Carbon market oversight responsibilities, including prevention of fraud and manipulation, would reside with the Federal Energy Regulatory Commission.
Increasing Energy Efficiency
The discussion draft contains numerous provisions to improve energy efficiency. The draft would establish and allocate allowances to State Energy Efficiency Development (SEED) Funds. Individuals and businesses could obtain low, or no, interest loans from SEED Funds to upgrade the efficiency of buildings, appliances, industrial processes, or vehicles. States are encouraged by the draft to implement efficiency gains by conditioning the receipt of allowances on changes in electricity ratemaking and building codes. In later years, States also would receive allowances based on improvements in consumer, residential, industrial, and transportation system energy efficiency.
The discussion draft would increase building code energy efficiency standards by 30 percent by 2010 and 50 percent by 2020, and includes provisions to assess and advertise the energy efficiency of residential and commercial buildings in the marketplace.
Spurring the Deployment of Clean Technologies
The discussion draft would establish a bonus allowance system in which power plants and other large emitters would be rewarded for carbon capture and storage, but at the same time would limit excess subsidies to emitters and provide greater certainty for project financing. Generators of electricity from renewable energy sources, including wind and solar, would also be rewarded through a separate bonus allowance pool. Incentives would also be provided for the deployment of clean technologies in the transportation sector.

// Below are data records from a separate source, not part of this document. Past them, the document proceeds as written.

/-!
# Line `Sketch` (equivariance split: "optimality forces the left monomial symmetry" +
# "equality case of Landsberg–Ressayre Thm. 2.8 is rigid") — skeleton for crux
# `ProjectionStability.UniqStep` (stmt-ValiantsHypothesis-17834)

Crux (by name): `Summit.ValiantsHypothesis.ValiantsHypothesis.Theses.ProjectionStability.UniqStep` =
`∀ n ≥ 3, Opt n → Uniq n → Opt (n+1) → Uniq (n+1)` with `Opt k := 2ᵏ − 1 ≤ pdc(per_k)`
(`pdc = detProjectionComplexity`, Valiant's projection model: every cell a variable or a constant) and
`Uniq k :=` any two optimal honest projections of `per_k` are `DetReprEquivalent (permSymmetrySubst ℂ k)`
(constant gauge `GL × GL`, a realised symmetry of `per_k`, possibly matrix transposition).

## The line (cards `Cruxes/UniqStep/Ideas/weights-as-layers.md` — transfer `uniq_of_equivariance :
## EqForced → EquivUniq → Uniq` of the ideator's `Sketch.lean` — and `torus-waist-exact-covers.md`
## (`uniqStep_of_torus : TorStep → TorUniq → UniqStep`); rebuilt here because the evidence store is not
## mounted in this jail, and re-typed for the LEFT MONOMIAL symmetry `leftMonomialSubst` so that the
## provable half is the EQUALITY CASE of LR17 Thm. 2.8, whose proof is complete in the tree)

TRANSFER (proved below, `UniqStep_of`): let `N = n + 1` and `A`, `B` be honest optimal projections of
`per_N`. By S7 (`stub_symForced`, THE BET; = the OptStep line's `SymStep` weakened by the extra hypothesis
`Opt (n+1)`) each of them — or its variable-transpose `·.map (rename Prod.swap)`, which is in the same
`permSymmetrySubst`-class (S6) — is an exactly-lifted `leftMonomialSubst ℂ N`-equivariant representation
of `per_N`; its size is `pdc(per_N) = 2^N − 1` (S1 + `Opt N`), i.e. EQUALITY in LR17 Thm. 2.8; by S3 it is
gauge-equivalent to a GRADED GENERALISED GRENET MATRIX `G(a, e)` (Grenet's branching program on the subsets
of `Fin N` whose arc `S → insert k S` carries an arbitrary linear form `∑_c a S k c · X (k, c)` in the
row-`k` variables instead of `X (k, |S|)`); by S4 the symmetry forces the forms of one level to be
proportional (`a S k c = ρ S k · α |S| c`), and by S5 such a graded matrix with `det = per_N` is Grenet's
up to gauge and a right monomial substitution (all `∅ → univ` path products of `ρ` agree, and the linear
map `α` preserves `∏_c v_c`, hence is monomial: the one-sided Marcus–May argument). So `A ~ Grenet.repr ~ B`.

REGISTERED STUBS (the only `sorry`s):
* S1 `stub_grenetProjection` — `IsDetProjection per_n (2ⁿ − 1)` (= OptStep line S2 = parent support
  `ProjectionRigidity.GrenetProjection`); pins `pdc(per_N) + 1 = 2^N` under `Opt N`. Size M.
* S2 `stub_optimalStructure` — (a) `IsDetProjection (c • per_N) m → IsDetProjection per_N m` (`N ≥ 3`,
  `c ≠ 0`: divide the constant cells by `μ` with `μ^(m−N) = c`; `m = N` is impossible by Mignon–Ressayre);
  (b) FULL INDECOMPOSABILITY of optimal honest projections: no `r × s` zero block with `r + s ≥ pdc`
  (Frobenius–König factorisation `det = det B₁ · det B₂`, `perPoly_irreducible`, (a), minimality of `pdc`).
  Threaded into S7 (the bet's first structural input). Size M+L.
* S3 `stub_lrEqualityNormalForm` — equality case of LR17 Thm. 2.8, STRUCTURE: an `L`-equivariant affine
  representation of `per_N` (`N ≥ 3`) of size `2^N − 1` is `⊥`-equivalent to some `G(a, e)` with
  `det G(a,e) = per_N` (canonical subspaces `LRCanonicalSubspaces`, one generic torus lift
  `GenericTorusGrading`/`LRTorusWeights`, the count `LRWeightCount.two_pow_sub_one_le_finrank` at
  equality: every weight `𝟙_S` occurs exactly once, weight spaces are lines, `Λ` and the coefficient
  matrices are graded). Size XL.
* S4 `stub_orbitProportional` — equality case, SYMMETRY: if `G(a, e)` is `L`-equivariant then the forms of
  one level are proportional, `a S k c = ρ S k · α |S| c` (`k ∉ S`) (permutation lifts permute the two-sided
  canonical filtrations `Lift.map_canon_eq`, hence the weight lines). Size L.
* S5 `stub_gradedRigidity` — RIGIDITY: `G(a, e)` with proportional levels and `det = per_N` is
  `DetReprEquivalent (permSymmetrySubst ℂ N)` to `Grenet.repr ℂ N e`. Size L.
* S6 `stub_swapBookkeeping` — `rename Prod.swap per_N = per_N`; `A ~ A.map (rename Prod.swap)` via the
  transposition substitution `transposeSubstSet ⊆ permSymmetrySubst`. Size S/M.
* S7 `stub_symForced` — THE BET: `Opt n → Uniq n → Opt (n+1) →` every honest optimal projection of
  `per_{n+1}` is `L`-equivariant, or its variable-transpose is. Size XL (open).

## Status (2026-08-17, end of wave 1)
S1 = `…Theorems.ProjectionStabilityOptStep.GrenetProjection.stub_grenetProjection` (landed by the OptStep line,
p147445); S2 p151148, S3 p155767, S4 p157058, S5 p153216, S6 p151603 landed under
`Theorems/ProjectionStabilityUniqStepStub*.lean` (with the Literature files GrenetWeightedPaths,
GrenetPathPotentials, WeightedPermanentRigidity, LREqualityWeights, GeneralisedGrenetMatrix,
GrenetGradedNormalForm, GrenetPencilCanonicalSubspaces, GrenetPencilOrbitProportional). The only `sorry`
left is S7, the bet; `UniqStep_of` is the crux modulo S7, and S7 is EQUIVALENT to the crux given S1–S6
(OptStep's `stub_halfEq_of_uniq` gives the converse direction at every level).

## Disproof.lean used
None is published for this crux yet (`ledger crux ls`: Ideas only, 2026-08-17; the disprover's session file
is not mounted here). Honoured: the landed Negative lemma
`…Theorems.UniqStep.Negative.uniq_three_false_with_signed_entries` (coefficient-one is load-bearing): only
S7 speaks about honest matrices, and its conclusion fails for the signed twist (it is not torus-equivariant,
card torus-waist §Disproof), so honesty is consumed exactly there; S3–S5 are about affine equivariant
representations and do not need it. Refuter cycle-1 notes (tangent rigidity of Grenet₃/₄, no second orbit
at Hamming distance ≤ 2, corank lead dead = regularity) are consistent with S3–S5 and used (regularity).
-/

set_option linter.unusedVariables false
set_option linter.dupNamespace false

namespace Summit.ValiantsHypothesis.ValiantsHypothesis.Cruxes.UniqStep.Sketch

Allocating Emission Allowances
The discussion draft presents four options for allocating allowance value. The first option focuses on minimizing compliance costs for regulated entities by allocating allowances without charge, following the model of the sulfur dioxide control program. The second option would provide fewer allowances to entities in covered sectors and direct more allowance value towards complementary programs that would help reduce greenhouse gas emissions; the third option would also direct allowance value to adaptation programs and international programs. A final option would use the majority of allowance value for a rebate to consumers. There are three key constants across all four options: support is given to energy efficiency and clean technology initiatives; allowance value is used for low-income protection; and unless Congress reauthorizes the bill, all allowances are auctioned from 2026 on and proceeds are returned to taxpayers on a per capita basis. This last provision is designed to encourage a Congressional program reauthorization prior to 2026.
Implementing the Climate Change Program
Various provisions were crafted to simplify administration of, and compliance with, the program. Particular attention was given to minimizing the creation of new institutions, streamlining regulatory development and program implementation, and building upon existing institutional expertise. In addition, rather than layering a program to reduce greenhouse gases on top of the existing Clean Air Act, the draft bill would directly modify existing authority so there would be one sensible, comprehensive Federal program.
To avoid jobs and emissions moving overseas as a result of a mandatory U.S. climate change program, the discussion draft relies on various combinations of allocations to industry and border adjustments for carbon-intensive products.